_TASK DETAILS_.
Records follow. Select each line holding "hsplit".

_DATASET RECORDS_.

- - - - -

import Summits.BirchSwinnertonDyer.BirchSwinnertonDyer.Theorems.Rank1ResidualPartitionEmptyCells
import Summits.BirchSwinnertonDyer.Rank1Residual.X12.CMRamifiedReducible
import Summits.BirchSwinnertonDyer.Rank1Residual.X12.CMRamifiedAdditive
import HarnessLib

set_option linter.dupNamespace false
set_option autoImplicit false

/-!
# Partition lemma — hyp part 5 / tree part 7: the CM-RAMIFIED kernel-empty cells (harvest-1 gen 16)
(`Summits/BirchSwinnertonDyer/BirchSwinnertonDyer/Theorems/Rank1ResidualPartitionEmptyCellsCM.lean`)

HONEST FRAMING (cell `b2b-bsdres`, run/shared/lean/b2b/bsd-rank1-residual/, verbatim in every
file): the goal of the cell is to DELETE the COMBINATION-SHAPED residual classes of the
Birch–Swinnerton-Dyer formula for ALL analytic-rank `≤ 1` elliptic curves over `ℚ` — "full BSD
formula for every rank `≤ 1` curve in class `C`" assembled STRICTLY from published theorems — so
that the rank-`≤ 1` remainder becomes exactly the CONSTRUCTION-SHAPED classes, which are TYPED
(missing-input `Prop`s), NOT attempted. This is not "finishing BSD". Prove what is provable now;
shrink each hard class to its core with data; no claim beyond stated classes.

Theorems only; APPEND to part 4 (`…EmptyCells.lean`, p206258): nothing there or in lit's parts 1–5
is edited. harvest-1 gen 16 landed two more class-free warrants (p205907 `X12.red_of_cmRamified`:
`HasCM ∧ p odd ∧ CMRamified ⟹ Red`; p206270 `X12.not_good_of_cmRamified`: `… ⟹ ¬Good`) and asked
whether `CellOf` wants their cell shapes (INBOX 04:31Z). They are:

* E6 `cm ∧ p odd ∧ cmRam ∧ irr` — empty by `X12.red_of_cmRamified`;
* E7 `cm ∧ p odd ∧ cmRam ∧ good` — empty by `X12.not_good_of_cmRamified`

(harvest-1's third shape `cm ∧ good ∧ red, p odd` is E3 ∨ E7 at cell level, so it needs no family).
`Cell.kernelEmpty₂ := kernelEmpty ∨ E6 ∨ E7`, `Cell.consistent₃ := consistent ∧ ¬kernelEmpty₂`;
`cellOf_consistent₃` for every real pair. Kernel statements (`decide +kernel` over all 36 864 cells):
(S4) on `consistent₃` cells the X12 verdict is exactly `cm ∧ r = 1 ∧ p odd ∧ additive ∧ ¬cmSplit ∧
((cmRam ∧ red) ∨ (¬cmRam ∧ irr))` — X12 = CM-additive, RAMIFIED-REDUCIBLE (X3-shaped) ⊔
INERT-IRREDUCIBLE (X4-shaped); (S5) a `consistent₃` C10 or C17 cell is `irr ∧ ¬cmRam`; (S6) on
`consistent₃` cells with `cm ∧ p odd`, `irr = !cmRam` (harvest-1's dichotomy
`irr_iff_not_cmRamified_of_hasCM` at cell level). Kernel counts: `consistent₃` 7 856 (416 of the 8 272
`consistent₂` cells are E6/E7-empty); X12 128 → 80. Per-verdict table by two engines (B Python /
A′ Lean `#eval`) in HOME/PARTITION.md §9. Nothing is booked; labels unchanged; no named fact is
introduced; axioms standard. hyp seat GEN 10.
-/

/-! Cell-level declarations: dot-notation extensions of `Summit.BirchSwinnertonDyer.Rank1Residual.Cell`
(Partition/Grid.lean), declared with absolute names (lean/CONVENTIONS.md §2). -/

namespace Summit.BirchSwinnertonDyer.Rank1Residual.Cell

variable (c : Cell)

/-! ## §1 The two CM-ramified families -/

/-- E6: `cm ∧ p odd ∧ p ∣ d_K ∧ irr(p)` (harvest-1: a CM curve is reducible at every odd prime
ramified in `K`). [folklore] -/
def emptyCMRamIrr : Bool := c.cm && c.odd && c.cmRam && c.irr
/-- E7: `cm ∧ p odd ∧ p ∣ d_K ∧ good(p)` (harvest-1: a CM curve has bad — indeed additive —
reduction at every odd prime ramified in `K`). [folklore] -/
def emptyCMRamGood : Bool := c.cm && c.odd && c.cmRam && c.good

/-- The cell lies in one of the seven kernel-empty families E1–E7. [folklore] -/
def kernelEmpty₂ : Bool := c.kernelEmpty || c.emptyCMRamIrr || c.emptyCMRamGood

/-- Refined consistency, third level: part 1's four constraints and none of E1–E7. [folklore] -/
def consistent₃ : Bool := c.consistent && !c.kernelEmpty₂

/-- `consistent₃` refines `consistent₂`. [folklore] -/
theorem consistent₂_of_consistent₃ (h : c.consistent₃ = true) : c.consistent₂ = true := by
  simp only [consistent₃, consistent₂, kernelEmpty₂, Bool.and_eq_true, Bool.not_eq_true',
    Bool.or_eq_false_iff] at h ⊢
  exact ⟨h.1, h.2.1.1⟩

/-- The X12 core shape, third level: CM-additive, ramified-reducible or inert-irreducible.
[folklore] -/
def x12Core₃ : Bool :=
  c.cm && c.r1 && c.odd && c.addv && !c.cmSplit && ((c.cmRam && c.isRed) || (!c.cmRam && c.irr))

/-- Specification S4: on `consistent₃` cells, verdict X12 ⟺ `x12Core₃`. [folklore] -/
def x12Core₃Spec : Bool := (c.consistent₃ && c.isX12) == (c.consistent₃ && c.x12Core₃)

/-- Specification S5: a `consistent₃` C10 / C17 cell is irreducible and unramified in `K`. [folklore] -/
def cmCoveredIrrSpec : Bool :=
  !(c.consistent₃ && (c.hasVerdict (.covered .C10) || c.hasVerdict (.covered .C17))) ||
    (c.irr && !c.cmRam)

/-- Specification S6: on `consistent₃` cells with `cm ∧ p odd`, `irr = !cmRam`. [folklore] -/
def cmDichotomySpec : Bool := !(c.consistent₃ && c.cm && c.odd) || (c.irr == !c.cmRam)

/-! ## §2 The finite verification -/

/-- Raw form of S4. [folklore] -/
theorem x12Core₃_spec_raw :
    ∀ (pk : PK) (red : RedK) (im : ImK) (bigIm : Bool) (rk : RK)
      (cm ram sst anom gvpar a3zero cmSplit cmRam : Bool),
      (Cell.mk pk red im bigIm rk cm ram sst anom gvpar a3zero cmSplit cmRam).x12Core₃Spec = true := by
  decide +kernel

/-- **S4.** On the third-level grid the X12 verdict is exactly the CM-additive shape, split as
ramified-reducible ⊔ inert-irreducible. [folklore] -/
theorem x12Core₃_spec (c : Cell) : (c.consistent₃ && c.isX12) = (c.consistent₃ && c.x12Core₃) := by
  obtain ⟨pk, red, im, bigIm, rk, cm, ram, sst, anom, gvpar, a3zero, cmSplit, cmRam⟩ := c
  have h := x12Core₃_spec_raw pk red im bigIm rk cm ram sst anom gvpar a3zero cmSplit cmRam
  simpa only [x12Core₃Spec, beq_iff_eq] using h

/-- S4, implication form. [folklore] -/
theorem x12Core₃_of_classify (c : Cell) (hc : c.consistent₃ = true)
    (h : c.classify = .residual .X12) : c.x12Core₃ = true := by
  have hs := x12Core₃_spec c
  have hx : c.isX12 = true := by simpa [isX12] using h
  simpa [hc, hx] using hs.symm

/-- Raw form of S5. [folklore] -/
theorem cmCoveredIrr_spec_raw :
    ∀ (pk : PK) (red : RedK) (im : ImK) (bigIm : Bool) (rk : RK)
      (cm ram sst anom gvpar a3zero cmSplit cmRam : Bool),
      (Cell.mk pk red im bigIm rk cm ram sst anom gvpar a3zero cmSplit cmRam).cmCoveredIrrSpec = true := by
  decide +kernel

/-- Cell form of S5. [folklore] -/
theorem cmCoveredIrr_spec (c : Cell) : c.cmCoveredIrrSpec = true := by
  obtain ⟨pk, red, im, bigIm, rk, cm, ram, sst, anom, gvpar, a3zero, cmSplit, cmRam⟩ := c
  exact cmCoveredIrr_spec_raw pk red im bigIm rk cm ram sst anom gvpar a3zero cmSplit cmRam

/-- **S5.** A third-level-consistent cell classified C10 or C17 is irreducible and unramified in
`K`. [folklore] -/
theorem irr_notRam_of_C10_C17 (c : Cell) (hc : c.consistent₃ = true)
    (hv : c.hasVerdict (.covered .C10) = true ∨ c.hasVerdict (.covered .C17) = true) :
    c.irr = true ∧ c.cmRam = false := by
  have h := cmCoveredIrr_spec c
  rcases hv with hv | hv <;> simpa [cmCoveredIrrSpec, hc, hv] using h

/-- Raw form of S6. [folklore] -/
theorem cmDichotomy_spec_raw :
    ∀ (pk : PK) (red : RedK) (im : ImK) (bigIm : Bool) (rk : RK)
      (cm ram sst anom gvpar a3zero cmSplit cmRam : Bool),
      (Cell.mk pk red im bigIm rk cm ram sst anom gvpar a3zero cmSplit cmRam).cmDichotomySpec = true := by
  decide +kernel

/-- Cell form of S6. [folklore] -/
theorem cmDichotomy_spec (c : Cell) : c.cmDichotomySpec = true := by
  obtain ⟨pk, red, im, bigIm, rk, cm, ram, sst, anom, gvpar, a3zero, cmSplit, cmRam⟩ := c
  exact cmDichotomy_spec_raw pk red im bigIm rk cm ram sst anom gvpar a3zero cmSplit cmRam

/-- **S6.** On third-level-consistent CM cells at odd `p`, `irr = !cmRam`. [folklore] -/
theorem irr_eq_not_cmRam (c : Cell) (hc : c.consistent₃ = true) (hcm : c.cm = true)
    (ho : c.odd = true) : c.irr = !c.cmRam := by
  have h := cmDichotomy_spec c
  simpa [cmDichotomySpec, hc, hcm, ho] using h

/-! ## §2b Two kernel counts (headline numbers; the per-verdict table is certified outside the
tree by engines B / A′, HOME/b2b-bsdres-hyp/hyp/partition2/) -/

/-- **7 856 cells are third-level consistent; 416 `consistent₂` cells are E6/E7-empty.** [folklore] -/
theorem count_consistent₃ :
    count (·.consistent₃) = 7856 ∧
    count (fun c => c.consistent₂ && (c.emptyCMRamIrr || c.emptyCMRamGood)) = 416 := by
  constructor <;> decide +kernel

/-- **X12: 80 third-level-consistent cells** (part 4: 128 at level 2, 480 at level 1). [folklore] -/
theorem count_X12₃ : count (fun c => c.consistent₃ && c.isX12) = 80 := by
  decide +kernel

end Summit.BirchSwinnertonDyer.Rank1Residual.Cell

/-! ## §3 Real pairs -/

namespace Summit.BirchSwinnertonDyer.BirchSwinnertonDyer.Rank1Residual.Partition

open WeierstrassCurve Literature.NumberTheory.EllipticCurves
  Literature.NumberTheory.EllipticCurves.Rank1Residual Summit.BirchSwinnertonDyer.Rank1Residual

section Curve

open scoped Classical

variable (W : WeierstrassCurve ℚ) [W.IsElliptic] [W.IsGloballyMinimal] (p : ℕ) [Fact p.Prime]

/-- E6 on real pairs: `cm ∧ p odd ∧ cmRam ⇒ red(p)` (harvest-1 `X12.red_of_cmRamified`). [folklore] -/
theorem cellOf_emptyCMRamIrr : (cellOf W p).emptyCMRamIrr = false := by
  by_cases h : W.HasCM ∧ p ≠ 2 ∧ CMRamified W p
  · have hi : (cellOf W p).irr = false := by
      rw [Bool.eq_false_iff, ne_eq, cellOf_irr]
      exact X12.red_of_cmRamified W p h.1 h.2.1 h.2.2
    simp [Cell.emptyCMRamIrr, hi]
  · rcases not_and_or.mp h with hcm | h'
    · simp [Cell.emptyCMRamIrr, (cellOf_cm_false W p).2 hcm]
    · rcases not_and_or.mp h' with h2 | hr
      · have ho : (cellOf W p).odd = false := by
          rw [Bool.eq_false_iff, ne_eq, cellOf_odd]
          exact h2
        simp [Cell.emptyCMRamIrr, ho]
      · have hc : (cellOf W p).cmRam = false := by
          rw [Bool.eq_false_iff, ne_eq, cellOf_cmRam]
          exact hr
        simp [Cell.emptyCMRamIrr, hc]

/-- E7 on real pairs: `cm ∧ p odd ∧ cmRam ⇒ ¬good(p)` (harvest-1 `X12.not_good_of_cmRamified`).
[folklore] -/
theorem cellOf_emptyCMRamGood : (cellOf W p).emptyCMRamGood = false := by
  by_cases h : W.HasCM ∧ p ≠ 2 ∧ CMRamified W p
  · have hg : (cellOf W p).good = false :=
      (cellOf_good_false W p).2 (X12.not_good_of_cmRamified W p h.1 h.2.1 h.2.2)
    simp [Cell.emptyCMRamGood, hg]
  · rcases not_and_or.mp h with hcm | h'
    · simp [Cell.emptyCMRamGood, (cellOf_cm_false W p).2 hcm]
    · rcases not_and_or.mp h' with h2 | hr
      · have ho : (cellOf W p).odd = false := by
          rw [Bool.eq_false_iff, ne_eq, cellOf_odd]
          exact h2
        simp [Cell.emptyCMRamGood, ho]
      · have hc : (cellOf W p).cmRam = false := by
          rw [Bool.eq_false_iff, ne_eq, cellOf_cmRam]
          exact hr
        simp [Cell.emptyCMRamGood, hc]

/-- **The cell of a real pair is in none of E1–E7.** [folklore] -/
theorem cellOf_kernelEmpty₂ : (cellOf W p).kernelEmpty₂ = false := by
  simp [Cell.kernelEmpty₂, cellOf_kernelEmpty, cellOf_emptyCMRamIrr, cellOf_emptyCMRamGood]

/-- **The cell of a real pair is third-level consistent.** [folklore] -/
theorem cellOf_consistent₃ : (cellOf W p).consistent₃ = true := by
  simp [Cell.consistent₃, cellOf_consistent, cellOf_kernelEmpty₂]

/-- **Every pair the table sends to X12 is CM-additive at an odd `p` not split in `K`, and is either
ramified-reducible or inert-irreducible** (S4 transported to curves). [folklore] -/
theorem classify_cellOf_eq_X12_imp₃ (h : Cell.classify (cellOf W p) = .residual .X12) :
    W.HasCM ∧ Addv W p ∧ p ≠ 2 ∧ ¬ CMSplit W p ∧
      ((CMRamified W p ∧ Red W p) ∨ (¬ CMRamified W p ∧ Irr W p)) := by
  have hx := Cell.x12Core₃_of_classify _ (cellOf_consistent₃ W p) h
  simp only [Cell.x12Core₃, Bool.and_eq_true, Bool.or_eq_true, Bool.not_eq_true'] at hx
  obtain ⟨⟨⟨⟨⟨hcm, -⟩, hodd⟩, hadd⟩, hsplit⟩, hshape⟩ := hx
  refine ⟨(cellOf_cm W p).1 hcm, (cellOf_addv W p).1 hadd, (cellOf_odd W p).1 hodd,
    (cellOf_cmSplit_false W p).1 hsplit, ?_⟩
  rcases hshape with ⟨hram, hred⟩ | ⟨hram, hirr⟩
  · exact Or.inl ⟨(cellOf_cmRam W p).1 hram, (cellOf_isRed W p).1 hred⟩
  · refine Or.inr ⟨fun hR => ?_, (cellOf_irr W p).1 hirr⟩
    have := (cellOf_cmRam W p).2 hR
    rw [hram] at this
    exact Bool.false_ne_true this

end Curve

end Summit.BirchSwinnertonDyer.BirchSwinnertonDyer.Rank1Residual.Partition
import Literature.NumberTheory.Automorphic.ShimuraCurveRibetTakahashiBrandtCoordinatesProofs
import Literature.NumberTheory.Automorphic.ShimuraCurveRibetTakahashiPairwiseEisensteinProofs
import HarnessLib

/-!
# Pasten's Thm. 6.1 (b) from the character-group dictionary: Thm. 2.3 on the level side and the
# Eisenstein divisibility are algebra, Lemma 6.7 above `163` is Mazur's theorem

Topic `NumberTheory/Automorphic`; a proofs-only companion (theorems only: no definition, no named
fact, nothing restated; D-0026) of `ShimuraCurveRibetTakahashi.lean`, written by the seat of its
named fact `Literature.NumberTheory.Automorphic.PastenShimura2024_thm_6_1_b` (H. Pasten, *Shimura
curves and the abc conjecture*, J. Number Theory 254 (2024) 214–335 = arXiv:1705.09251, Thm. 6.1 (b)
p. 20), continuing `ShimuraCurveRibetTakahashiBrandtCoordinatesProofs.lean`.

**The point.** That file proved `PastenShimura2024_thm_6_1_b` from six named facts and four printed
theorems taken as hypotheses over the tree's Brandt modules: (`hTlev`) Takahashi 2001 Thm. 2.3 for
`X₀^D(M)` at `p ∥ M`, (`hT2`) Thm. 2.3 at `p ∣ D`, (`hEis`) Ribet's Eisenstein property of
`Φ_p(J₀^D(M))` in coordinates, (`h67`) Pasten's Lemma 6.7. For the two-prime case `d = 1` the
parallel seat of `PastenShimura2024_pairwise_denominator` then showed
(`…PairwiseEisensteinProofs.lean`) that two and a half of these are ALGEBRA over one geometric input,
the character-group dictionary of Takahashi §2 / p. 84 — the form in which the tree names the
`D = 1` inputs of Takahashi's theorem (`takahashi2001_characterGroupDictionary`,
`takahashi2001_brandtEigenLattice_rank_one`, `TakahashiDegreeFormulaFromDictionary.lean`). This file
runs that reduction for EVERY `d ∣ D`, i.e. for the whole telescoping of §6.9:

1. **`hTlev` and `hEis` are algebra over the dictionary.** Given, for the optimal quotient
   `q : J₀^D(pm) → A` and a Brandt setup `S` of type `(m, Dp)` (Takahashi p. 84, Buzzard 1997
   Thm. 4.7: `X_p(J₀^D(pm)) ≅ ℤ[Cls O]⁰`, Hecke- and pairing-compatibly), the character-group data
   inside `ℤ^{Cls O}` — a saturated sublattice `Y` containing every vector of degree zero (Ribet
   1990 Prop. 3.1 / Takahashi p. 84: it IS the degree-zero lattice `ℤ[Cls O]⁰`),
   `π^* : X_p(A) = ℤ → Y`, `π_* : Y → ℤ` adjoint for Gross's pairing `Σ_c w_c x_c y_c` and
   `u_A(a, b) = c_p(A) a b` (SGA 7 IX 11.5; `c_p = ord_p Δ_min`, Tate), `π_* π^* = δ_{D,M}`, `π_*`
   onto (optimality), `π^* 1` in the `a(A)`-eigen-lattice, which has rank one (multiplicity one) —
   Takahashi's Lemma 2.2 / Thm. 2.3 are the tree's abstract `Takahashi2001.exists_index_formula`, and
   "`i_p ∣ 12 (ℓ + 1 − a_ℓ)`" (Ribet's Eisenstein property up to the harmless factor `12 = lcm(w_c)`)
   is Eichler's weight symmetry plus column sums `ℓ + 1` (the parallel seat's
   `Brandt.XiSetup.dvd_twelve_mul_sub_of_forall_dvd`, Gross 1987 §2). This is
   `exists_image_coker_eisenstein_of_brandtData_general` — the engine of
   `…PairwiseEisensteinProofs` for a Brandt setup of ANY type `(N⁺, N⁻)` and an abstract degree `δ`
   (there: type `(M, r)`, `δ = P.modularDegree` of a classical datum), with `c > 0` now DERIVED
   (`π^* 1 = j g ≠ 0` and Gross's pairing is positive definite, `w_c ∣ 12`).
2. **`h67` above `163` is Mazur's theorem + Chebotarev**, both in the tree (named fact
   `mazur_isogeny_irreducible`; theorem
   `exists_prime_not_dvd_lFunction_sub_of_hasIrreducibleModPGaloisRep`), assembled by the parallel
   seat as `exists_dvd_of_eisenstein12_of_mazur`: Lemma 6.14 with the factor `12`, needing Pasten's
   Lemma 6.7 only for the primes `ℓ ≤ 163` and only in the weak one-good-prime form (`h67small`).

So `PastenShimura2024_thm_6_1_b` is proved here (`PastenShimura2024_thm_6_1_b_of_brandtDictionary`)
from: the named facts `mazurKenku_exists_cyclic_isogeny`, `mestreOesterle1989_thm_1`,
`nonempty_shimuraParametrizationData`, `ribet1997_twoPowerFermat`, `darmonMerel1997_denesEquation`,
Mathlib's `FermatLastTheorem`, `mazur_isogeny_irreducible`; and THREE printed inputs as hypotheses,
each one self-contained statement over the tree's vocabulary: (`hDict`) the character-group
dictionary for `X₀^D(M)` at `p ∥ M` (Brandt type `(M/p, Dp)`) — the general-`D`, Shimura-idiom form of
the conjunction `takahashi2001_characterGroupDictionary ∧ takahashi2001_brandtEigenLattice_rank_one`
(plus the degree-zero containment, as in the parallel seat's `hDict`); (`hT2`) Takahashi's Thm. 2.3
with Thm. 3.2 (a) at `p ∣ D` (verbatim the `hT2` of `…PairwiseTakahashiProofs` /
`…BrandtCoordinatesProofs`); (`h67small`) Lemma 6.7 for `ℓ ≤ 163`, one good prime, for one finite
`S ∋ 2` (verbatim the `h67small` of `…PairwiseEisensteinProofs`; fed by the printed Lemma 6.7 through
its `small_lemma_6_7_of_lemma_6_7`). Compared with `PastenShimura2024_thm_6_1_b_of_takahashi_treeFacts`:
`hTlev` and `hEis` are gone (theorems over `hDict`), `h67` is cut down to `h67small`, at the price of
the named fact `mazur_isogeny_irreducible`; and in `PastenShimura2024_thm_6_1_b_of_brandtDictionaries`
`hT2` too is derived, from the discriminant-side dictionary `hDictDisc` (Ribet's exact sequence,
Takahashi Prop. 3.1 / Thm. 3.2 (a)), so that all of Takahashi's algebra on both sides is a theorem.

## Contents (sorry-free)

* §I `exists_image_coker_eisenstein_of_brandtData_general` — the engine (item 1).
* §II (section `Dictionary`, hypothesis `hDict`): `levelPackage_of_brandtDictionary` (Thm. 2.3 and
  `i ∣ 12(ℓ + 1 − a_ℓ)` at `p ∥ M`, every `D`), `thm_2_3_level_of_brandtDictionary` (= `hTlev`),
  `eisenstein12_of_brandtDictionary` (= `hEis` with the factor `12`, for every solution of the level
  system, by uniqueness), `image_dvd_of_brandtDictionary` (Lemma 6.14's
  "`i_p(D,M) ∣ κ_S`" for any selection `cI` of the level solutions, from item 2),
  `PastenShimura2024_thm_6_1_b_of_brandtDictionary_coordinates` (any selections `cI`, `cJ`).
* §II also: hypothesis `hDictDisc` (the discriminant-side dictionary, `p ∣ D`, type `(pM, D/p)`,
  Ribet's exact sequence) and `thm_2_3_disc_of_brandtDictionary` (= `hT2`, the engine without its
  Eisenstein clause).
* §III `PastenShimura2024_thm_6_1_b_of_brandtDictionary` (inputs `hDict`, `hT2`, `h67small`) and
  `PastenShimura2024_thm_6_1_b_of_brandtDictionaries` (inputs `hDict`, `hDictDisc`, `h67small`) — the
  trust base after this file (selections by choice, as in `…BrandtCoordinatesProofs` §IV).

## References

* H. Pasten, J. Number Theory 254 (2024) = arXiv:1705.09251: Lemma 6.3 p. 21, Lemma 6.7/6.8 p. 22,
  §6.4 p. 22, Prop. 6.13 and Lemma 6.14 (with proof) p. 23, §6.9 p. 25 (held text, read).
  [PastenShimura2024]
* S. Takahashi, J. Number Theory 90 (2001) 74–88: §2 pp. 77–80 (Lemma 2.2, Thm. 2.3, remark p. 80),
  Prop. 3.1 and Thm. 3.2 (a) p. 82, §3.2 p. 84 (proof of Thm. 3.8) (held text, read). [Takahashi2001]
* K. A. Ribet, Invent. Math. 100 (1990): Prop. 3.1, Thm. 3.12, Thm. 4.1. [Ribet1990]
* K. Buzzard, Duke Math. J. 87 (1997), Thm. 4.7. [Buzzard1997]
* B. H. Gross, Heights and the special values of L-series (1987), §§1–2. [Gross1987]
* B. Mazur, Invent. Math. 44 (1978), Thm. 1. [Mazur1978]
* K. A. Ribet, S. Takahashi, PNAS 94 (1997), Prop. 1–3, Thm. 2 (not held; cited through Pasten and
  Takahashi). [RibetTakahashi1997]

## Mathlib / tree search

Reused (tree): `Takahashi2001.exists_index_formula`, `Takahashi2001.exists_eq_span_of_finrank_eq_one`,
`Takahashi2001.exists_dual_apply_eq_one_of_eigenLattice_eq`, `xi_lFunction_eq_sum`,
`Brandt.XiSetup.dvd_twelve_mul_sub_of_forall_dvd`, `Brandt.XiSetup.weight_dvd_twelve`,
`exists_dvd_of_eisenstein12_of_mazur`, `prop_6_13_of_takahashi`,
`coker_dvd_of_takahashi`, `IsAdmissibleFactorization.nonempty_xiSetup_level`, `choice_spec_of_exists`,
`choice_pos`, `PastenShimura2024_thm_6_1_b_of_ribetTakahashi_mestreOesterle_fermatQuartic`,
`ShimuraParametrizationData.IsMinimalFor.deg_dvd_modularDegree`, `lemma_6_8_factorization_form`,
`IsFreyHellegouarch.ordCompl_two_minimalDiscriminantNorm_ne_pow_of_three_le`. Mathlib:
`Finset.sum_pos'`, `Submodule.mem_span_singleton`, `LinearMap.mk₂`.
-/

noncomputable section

- - - - -

_ANSWER FOR THE TASK_.
  obtain ⟨⟨⟨⟨⟨hcm, -⟩, hodd⟩, hadd⟩, hsplit⟩, hshape⟩ := hx
    (cellOf_cmSplit_false W p).1 hsplit, ?_⟩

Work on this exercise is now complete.